Local LLM — Local AI Glossary | CraftRigs

A local LLM is a large language model whose weights, runtime, and prompt processing all sit on hardware you control — a workstation, gaming PC, Mac, or homelab server. Nothing is sent to OpenAI, Anthropic, or any third-party API. The cost is the hardware and the electricity; the trade-off is that you are responsible for the throughput, the memory budget, and the model file itself.

Why People Run Models Locally

Privacy — sensitive prompts (legal, medical, business notes) never leave the device.
Cost — no per-token charges; once the GPU is paid for, every additional token is electricity-only.
Latency and offline use — works on a plane, in a clinic, behind an air-gap, or anywhere the network is unreliable.
Control — pick the exact model, quantization, and runtime; no surprise rate limits or model retirements.

What "Local" Actually Demands

Two specs dominate local-LLM hardware: VRAM (how big a model fits) and memory bandwidth (how fast tokens come out). A 7B model in Q4 quantization needs ~5 GB; a 70B Q4 model needs ~40 GB and almost always means a 24 GB card with CPU offload, dual GPUs, or a high-bandwidth Apple Silicon Mac.

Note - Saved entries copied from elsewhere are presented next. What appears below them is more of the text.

import Summits.AnomalousDissipation.AnomalousDissipation.Theorems.BaireTransferRobustLoudUpgradeLine
import Literature.Analysis.FluidPDE.LinearizedNSTorus
import Literature.Analysis.FunctionSpaces.TorusClassicalNSGluing
import Literature.Analysis.FunctionSpaces.TorusFourierCalculus
import Literature.Analysis.FunctionSpaces.TorusInverseLaplacianCalculus
import Literature.Analysis.FunctionSpaces.TorusCalculusProofs
import Literature.Analysis.FunctionSpaces.TorusSpaceTime

/-!
# Sub-goal `velocityDot_mem_linPeriodicSol` of the line `malkin-cone-group-orbits`
# (crux stmt-AnomalousDissipation-1144, `BaireTransfer.RobustLoudUpgrade`): consistency of the
# periodic vocabulary `linPeriodicSol` / `velocityDot` / `nondegPeriodic`

The class `nondegPeriodic` of the line states nondegeneracy of a `τ`-periodic classical witness `u`
of `NS_ν(f_c)` through the classical linearised periodic problem `linPeriodicSol ν u τ g`
(`∂ₜw = L(ν,u(t))w − ∇q + g`, `w` jointly smooth, divergence free, mean zero, `τ`-periodic) and the
complexified acceleration `velocityDot u = ∂ₜu`: (i) `linPeriodicSol ν u τ 0 ⊆ ℂ • velocityDot u`,
(ii) `linPeriodicSol ν u τ (velocityDot u) = ∅`.  This file certifies that the class is not
misstated: for EVERY periodic classical witness of a steady mean-zero force,
`velocityDot u ∈ linPeriodicSol ν u τ 0` with the pressure `∂ₜp` — the momentum equation
differentiated in time (`timeDerivWithin_acceleration`:
`∂ₜ(∂ₜu) = νΔ∂ₜu − ((∂ₜu·∇)u + (u·∇)∂ₜu) − ∇∂ₜp`) and complexified — so the sign conventions of
`Torus.linearizedNSOperator` (`L(ν,u_S)(w,q) = νΔw − [(u_S·∇)w + (w·∇)u_S] − ∇q`), the
complexification `Torus.realToComplex` and the two-sided `Torus.timeDerivWithin univ` in
`linPeriodicSol` are the intended ones (clause (i) is satisfiable and sharp); and a steady field is
never a `nondegPeriodic` witness (`velocityDot u = 0 ∈ linPeriodicSol ν u τ 0`, so clause (ii) fails:
`linPeriodicSol_velocityDot_nonempty_of_steady`) — steady witnesses belong to the steady classes.

References: D. Henry, *Geometric Theory of Semilinear Parabolic Equations*, LNM 840 (1981), Ch. 8
(the derivative of a periodic orbit is a `1`-eigenvector of the period map); the vocabulary module
`Theorems/BaireTransferRobustLoudUpgradeLine.lean` §3; calculus from
`Literature/Analysis/FunctionSpaces/TorusInverseLaplacianCalculus.lean` (`timeDerivWithin_*_comm`).
-/

-- `Summit.<Summit>.<Problem>` is the tree's mandated summit-side namespace (CONVENTIONS §2); for this
-- single-conjunct summit the two coincide, so the duplicate is deliberate.
set_option linter.dupNamespace false

noncomputable section

open scoped BigOperators Topology
open Filter Set Function TopologicalSpace MeasureTheory

namespace Summit.AnomalousDissipation.AnomalousDissipation.Theorems.RobustLoudUpgrade.LinPeriodicSolBasics

open Literature.Analysis.FunctionSpaces Literature.Analysis.FunctionSpaces.Torus
open Literature.Analysis.FluidPDE

section Consistency

variable {F : Type*} [NormedAddCommGroup F] [NormedSpace ℝ F]

/-- `∂ₜ∂ⱼ = ∂ⱼ∂ₜ` for jointly smooth fields on `ℝ × T³` (from the tree's `[a,b]` version). [folklore] -/
theorem timeDerivWithin_univ_partialDeriv_comm {v : ℝ → UnitAddTorus (Fin 3) → F}
    (hv : Torus.IsSmoothSpaceTimeOn univ v)
    (t : ℝ) (j : Fin 3) (x : UnitAddTorus (Fin 3)) :
    Torus.timeDerivWithin univ (fun s => partialDeriv j (v s)) t x =
      partialDeriv j (Torus.timeDerivWithin univ v t) x := by
  have hab : t - 1 < t + 1 := by linarith
  have htI : t ∈ Icc (t - 1) (t + 1) := ⟨by linarith, by linarith⟩
  have hvI : Torus.IsSmoothSpaceTimeOn (Icc (t - 1) (t + 1)) v := hv.mono (subset_univ _)
  have e1 := (hv.partialDeriv uniqueDiffOn_univ j).timeDerivWithin_eq_of_subset (subset_univ _)
    (uniqueDiffOn_Icc hab) htI x
  have e2 : Torus.timeDerivWithin (Icc (t - 1) (t + 1)) v t = Torus.timeDerivWithin univ v t :=
    funext fun y => hv.timeDerivWithin_eq_of_subset (subset_univ _) (uniqueDiffOn_Icc hab) htI y
  rw [← e1, timeDerivWithin_partialDeriv_comm hab hvI htI j x, e2]

/-- `∂ₜΔ = Δ∂ₜ` for jointly smooth fields on `ℝ × T³`. [folklore] -/
theorem timeDerivWithin_univ_laplacian_comm {v : ℝ → UnitAddTorus (Fin 3) → F} (hv : Torus.IsSmoothSpaceTimeOn univ v)
    (t : ℝ) (x : UnitAddTorus (Fin 3)) :
    Torus.timeDerivWithin univ (fun s => laplacian (v s)) t x = laplacian (Torus.timeDerivWithin univ v t) x := by
  have hab : t - 1 < t + 1 := by linarith
  have htI : t ∈ Icc (t - 1) (t + 1) := ⟨by linarith, by linarith⟩
  have hvI : Torus.IsSmoothSpaceTimeOn (Icc (t - 1) (t + 1)) v := hv.mono (subset_univ _)
  have e1 := (hv.laplacian uniqueDiffOn_univ).timeDerivWithin_eq_of_subset (subset_univ _)
    (uniqueDiffOn_Icc hab) htI x
  have e2 : Torus.timeDerivWithin (Icc (t - 1) (t + 1)) v t = Torus.timeDerivWithin univ v t :=
    funext fun y => hv.timeDerivWithin_eq_of_subset (subset_univ _) (uniqueDiffOn_Icc hab) htI y
  rw [← e1, timeDerivWithin_laplacian_comm hab hvI htI x, e2]

/-- Coordinates of the torus gradient (`C¹` scalars). [folklore] -/
theorem gradient_apply' {θ : UnitAddTorus (Fin 3) → ℝ} (hθ : IsContDiff 1 θ) (x : UnitAddTorus (Fin 3)) (j : Fin 3) :
    Torus.gradient θ x j = partialDeriv j θ x := by
  rw [gradient_eq_sum_partialDeriv hθ]
  simp [Finset.sum_apply, Pi.single_apply]

/-- `∂ₜ∇ = ∇∂ₜ` for jointly smooth scalars on `ℝ × T³`. [folklore] -/
theorem timeDerivWithin_univ_gradient_comm {θ : ℝ → UnitAddTorus (Fin 3) → ℝ} (hθ : Torus.IsSmoothSpaceTimeOn univ θ)
    (t : ℝ) (x : UnitAddTorus (Fin 3)) :
    Torus.timeDerivWithin univ (fun s => gradient (θ s)) t x = gradient (Torus.timeDerivWithin univ θ t) x := by
  have h1 : ∀ s, IsContDiff 1 (θ s) := fun s => (hθ.isSmooth_slice (mem_univ s)).isContDiff (by simp)
  have hd1 : IsContDiff 1 (Torus.timeDerivWithin univ θ t) :=
    ((hθ.timeDerivWithin uniqueDiffOn_univ).isSmooth_slice (mem_univ t)).isContDiff (by simp)
  have e : (fun s => gradient (θ s)) =
      fun s y => ∑ i, partialDeriv i (θ s) y • EuclideanSpace.single i (1 : ℝ) := by
    funext s y
    exact gradient_eq_sum_partialDeriv (h1 s) y
  rw [e, timeDerivWithin_finset_sum Finset.univ
      (fun i _ => (hθ.partialDeriv uniqueDiffOn_univ i).smul (isSmoothSpaceTimeOn_const (isSmooth_const _) _))
      uniqueDiffOn_univ (mem_univ t) x,
    gradient_eq_sum_partialDeriv hd1 x]
  refine Finset.sum_congr rfl fun i _ => ?_
  have hder := (((hθ.partialDeriv uniqueDiffOn_univ i).hasDerivWithinAt_slice (mem_univ t) x).smul_const
    (EuclideanSpace.single i (1 : ℝ))).derivWithin (uniqueDiffWithinAt_univ (𝕜 := ℝ) (x := t))
  unfold Torus.timeDerivWithin at hder ⊢
  rw [hder]
  congr 1
  exact timeDerivWithin_univ_partialDeriv_comm hθ t i x

variable {ν τ : ℝ} {f : UnitAddTorus (Fin 3) → EuclideanSpace ℝ (Fin 3)}
  {u : ℝ → UnitAddTorus (Fin 3) → EuclideanSpace ℝ (Fin 3)} {p : ℝ → UnitAddTorus (Fin 3) → ℝ}

/-- **The momentum equation differentiated in time** (real form): for a classical solution of
`NS_ν(f)` with steady force on `ℝ × T³`, the acceleration `A = ∂ₜu` solves
`∂ₜA = νΔA − ((A·∇)u + (u·∇)A) − ∇∂ₜp`. [folklore] -/
theorem timeDerivWithin_acceleration (hsol : IsClassicalNSSolutionOn univ ν (fun _ => f) u p)
    (t : ℝ) (x : UnitAddTorus (Fin 3)) :
    Torus.timeDerivWithin univ (Torus.timeDerivWithin univ u) t x =
      ν • laplacian (Torus.timeDerivWithin univ u t) x -
        (Torus.convect (Torus.timeDerivWithin univ u t) (u t) x +
          Torus.convect (u t) (Torus.timeDerivWithin univ u t) x) -
        gradient (Torus.timeDerivWithin univ p t) x := by
  have hu := hsol.smooth_velocity
  have hp := hsol.smooth_pressure
  have hAs : Torus.IsSmoothSpaceTimeOn univ (Torus.timeDerivWithin univ u) := hu.timeDerivWithin uniqueDiffOn_univ
  have hu1 : ∀ s, IsContDiff 1 (u s) := fun s => (hu.isSmooth_slice (mem_univ s)).isContDiff (by simp)
  have hA1 : IsContDiff 1 (Torus.timeDerivWithin univ u t) :=
    (hAs.isSmooth_slice (mem_univ t)).isContDiff (by simp)
  -- the momentum equation solved for `∂ₜu`, as an identity between functions of time
  have hmom : (fun s => Torus.timeDerivWithin univ u s x) = fun s =>
      ν • laplacian (u s) x - gradient (p s) x + f x - Torus.convect (u s) (u s) x := by
    funext s
    exact eq_sub_of_add_eq (hsol.momentum s (mem_univ s) x)
  -- derivatives of the four terms
  have dL : HasDerivWithinAt (fun s => laplacian (u s) x) (laplacian (Torus.timeDerivWithin univ u t) x) univ t := by
    have h := (hu.laplacian uniqueDiffOn_univ).hasDerivWithinAt_slice (mem_univ t) x
    rwa [timeDerivWithin_univ_laplacian_comm hu t x] at h
  have dP : HasDerivWithinAt (fun s => gradient (p s) x) (gradient (Torus.timeDerivWithin univ p t) x) univ t := by
    have h := (hp.gradient uniqueDiffOn_univ).hasDerivWithinAt_slice (mem_univ t) x
    rwa [timeDerivWithin_univ_gradient_comm hp t x] at h
  have dF : HasDerivWithinAt (fun _ : ℝ => f x) 0 univ t := hasDerivWithinAt_const _ _ _
  have dC : HasDerivWithinAt (fun s => Torus.convect (u s) (u s) x)
      (Torus.convect (Torus.timeDerivWithin univ u t) (u t) x +
        Torus.convect (u t) (Torus.timeDerivWithin univ u t) x) univ t := by
    have e : (fun s => Torus.convect (u s) (u s) x) = fun s => ∑ i, (u s x) i • partialDeriv i (u s) x := by
      funext s
      exact fderiv_apply_eq_sum_partialDeriv (hu1 s) x (u s x)
    rw [e]
    have hcoord : ∀ i, HasDerivWithinAt (fun s => (u s x) i) ((Torus.timeDerivWithin univ u t x) i) univ t := by
      intro i
      have h := (hu.apply i).hasDerivWithinAt_slice (mem_univ t) x
      exact h.congr_deriv (timeDerivWithin_clm_comp hu uniqueDiffOn_univ (EuclideanSpace.proj i) (mem_univ t) x)
    have hpd : ∀ i, HasDerivWithinAt (fun s => partialDeriv i (u s) x)
        (partialDeriv i (Torus.timeDerivWithin univ u t) x) univ t := by
      intro i
      have h := (hu.partialDeriv uniqueDiffOn_univ i).hasDerivWithinAt_slice (mem_univ t) x
      rwa [timeDerivWithin_univ_partialDeriv_comm hu t i x] at h
    have hsum := HasDerivWithinAt.fun_sum (u := Finset.univ) fun i _ => (hcoord i).fun_smul (hpd i)
    refine hsum.congr_deriv ?_
    change _ = Torus.fderiv (u t) x (Torus.timeDerivWithin univ u t x) +
        Torus.fderiv (Torus.timeDerivWithin univ u t) x (u t x)
    rw [fderiv_apply_eq_sum_partialDeriv (hu1 t), fderiv_apply_eq_sum_partialDeriv hA1,
      ← Finset.sum_add_distrib]
    refine Finset.sum_congr rfl fun i _ => ?_
    rw [add_comm]
  have hfull := (((dL.fun_const_smul ν).fun_sub dP).fun_add dF).fun_sub dC
  change derivWithin (fun s => Torus.timeDerivWithin univ u s x) univ t = _
  rw [hmom, hfull.derivWithin (uniqueDiffWithinAt_univ (𝕜 := ℝ) (x := t))]
  abel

Most people start with Ollama or LM Studio because both wrap llama.cpp into a one-command install. Heavier setups move to vLLM for multi-user serving or ExllamaV2 for raw single-stream speed.

Common Misconceptions

"Local means slow." Modern consumer GPUs hit dozens to hundreds of tokens per second on 7B–13B models. The bottleneck is usually not the GPU but the model size you choose.
"I need a $4,000 rig." A $400 used RTX 3060 12 GB runs almost every 13B model usefully. The hardware floor is much lower than headline benchmark articles suggest.
"Local models are far behind cloud models." For most everyday tasks (drafting, summarizing, code completion on smaller projects, RAG over personal docs), a Q4 70B local model is competitive. The cloud's edge is concentrated at the very largest frontier-tier models.